▸ Problem details
Check each line of the entries below for the word "Disproof", and copy the lines that have it.

Dataset entries:
++++++++
import Summits.CriticalPhenomena.CardyFormulaZ2.Theorems.CardyBoundaryCoulombGasRectilinearCardyDensityIntegration
import Summits.CriticalPhenomena.CardyFormulaZ2.Theorems.CardyBoundaryCoulombGasBoundaryDefectGaussianRStubTransferV2
import Summits.CriticalPhenomena.CardyFormulaZ2.Theorems.CardyBoundaryCoulombGasBoundaryDefectGaussianRStubReferenceLimitPart7
import Summits.CriticalPhenomena.CardyFormulaZ2.Theorems.CardyBoundaryCoulombGasBoundaryDefectGaussianRStubGreenKernelAsymptoticsPart5
import Summits.CriticalPhenomena.CardyFormulaZ2.Theorems.CardyBoundaryCoulombGasBoundaryDefectGaussianRHardness
import Summits.CriticalPhenomena.CardyFormulaZ2.Theorems.CardyBoundaryCoulombGasAssembly
import Literature.Probability.LatticeModels.FlatBoundaryPoissonKernelLimitProofs
import Literature.Probability.LatticeModels.BoundaryNormalisedPoissonKernelLimitProofs
import HarnessLib

/-!
# Line `rigidity-tallbox-anchor` — skeleton v1 for crux `RectilinearCardy`
# (stmt-CriticalPhenomena-5660, route `CardyBoundaryCoulombGas`, sub-problem `CardyFormulaZ2`)

Crux-strategist seat `cstrat-stmt-CriticalPhenomena-5660-r1` (BC2 REDIRECT of the route re-audit, human rulings
2026-08-16 20:3x / 21:1x / 23:0x CDT). Card: `Lines/rigidity-tallbox-anchor.md`; certificate `SPLIT-r1.md`;
census `STRATEGY-CENSUS.md` (§ r1).

## Why this line exists

The crux is the sub-problem in costume (`rectilinearCardy_iff_cardyFormulaZ2`, landed), and the picked line
`excursion-kernel-covariance` (skeleton v15, lead c18) is closed modulo ONE stub, `stub_engine1311` = the
`(4;(1,3,1,1);1)` member of the engine `BoundaryDefectGaussianR` (stmt-14132) — a single summit-strength leaf with no
known converse (rule N), which the 23:0x ruling sends back: "split the open piece into ≥ 2 planned, non-equivalent
pieces with the assembly proved". This skeleton IS that split, read at the level of this crux. It replaces the one
leaf by the engine strategist's cut of the engine (line `tall-box-integrable-anchor` of stmt-14132, STRATEGY-CENSUS
of that crux, §Decomposition) and closes `RectilinearCardy` BY NAME through landed theorems only:

* `stub_rigidity` — RIGIDITY (conformal COVARIANCE of Green-normalised rainbow log-ratios across rectilinear
  geometries discretised along one mesh; sharpness-free, blind to a common mesh factor; the summit-shared core).
* `stub_tallBoxLimit` — TALL-BOX LIMIT (SHARPNESS, covariance-free: convergence of ONE numerical family on the tall
  lattice boxes `[-W,W]×[-W,W·W]`, where the bottom-row hull law is the stationary law of the free-wall
  Temperley–Lieb(1) chain — the integrable anchor: reflecting qKZ / VSASM ground state, Di Francesco–Zinn-Justin 2007,
  Mitra–Nienhuis–de Gier–Batchelor 2004).
* `stub_anchorTransfer` — ANCHOR TRANSFER (RSW technology: tall box + rigidity ⇒ the registered CANONICAL LIMIT on
  the square; hard-way crossing cost `e^{-cA}` above height `2A`, arm separation, harmonic measure of the far end).

The three statements are IDENTICAL (verbatim) to the three registered stubs of stmt-14132's line
`tall-box-integrable-anchor` (Cruxes/BoundaryDefectGaussianR/Lines/tall_box_integrable_anchor.lean): they are shared
by reference, not re-hosted — stub-workers and the lead belong to stmt-14132; this crux stays parked
`blocked-on: stmt-CriticalPhenomena-14132` and closes mechanically behind it. What the registration buys HERE: the
registered decomposition of `RectilinearCardy` is no longer one summit-strength leaf but two open pieces of
different nature (covariance ∣ sharpness) + one RSW transfer, assembled by a NON-trivial landed chain.

Composition (all landed): `stub_anchorTransfer stub_tallBoxLimit stub_rigidity : CANON`;
`refV2_of_canonicalLimit` (reference limit on the square) ▸ `stub_transferV2` (flat-mark conformal geometry, limit
algebra) with `greenKernelAsymptotics_of_facts` (Kenyon 2000 / Chelkak–Smirnov 2011 Poisson-kernel facts, both
proved) gives the ENGINE `BoundaryDefectGaussianR`; `Theorems.DensityIntegration_proof` (lattice bridge ▸
realisation ▸ uniformisation ▸ density integration, stmt-14890, ≈ 100 files) gives the crux.

Positions recorded (landed certificates re-used): the hypotheses give the sub-problem `CardyFormulaZ2`
(`RectilinearSuffices_proof`) and crux 6 `HalfPlaneOneArmThird` already from TALL BOX + ANCHOR + RIGIDITY through
the canonical limit (`halfPlaneOneArmThird_of_canonicalLimit`). Disproof.lean (5660, v8) honoured: no
`_false_without_`, no `-- Targets` entry bears on these stubs; Disproof.lean (14132, cycle 2 v5) likewise
(see the 14132 line's header). BC2 piece probes: `SPLIT-r1.md` §(c).
-/

noncomputable section

open Filter Topology

namespace Summit.CriticalPhenomena.CardyFormulaZ2.Cruxes.RectilinearCardy.RigidityTallBoxAnchor

open Summit.CriticalPhenomena.CardyFormulaZ2.Cruxes.BoundaryDefectGaussianR.RainbowMonomialsInExcursionKernels
  (stub_transferV2 refV2_of_canonicalLimit greenKernelAsymptotics_of_facts halfPlaneOneArmThird_of_canonicalLimit)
++++++++
▸ Answer section
the canonical limit (`halfPlaneOneArmThird_of_canonicalLimit`). Disproof.lean (5660, v8) honoured: no
`_false_without_`, no `-- Targets` entry bears on these stubs; Disproof.lean (14132, cycle 2 v5) likewise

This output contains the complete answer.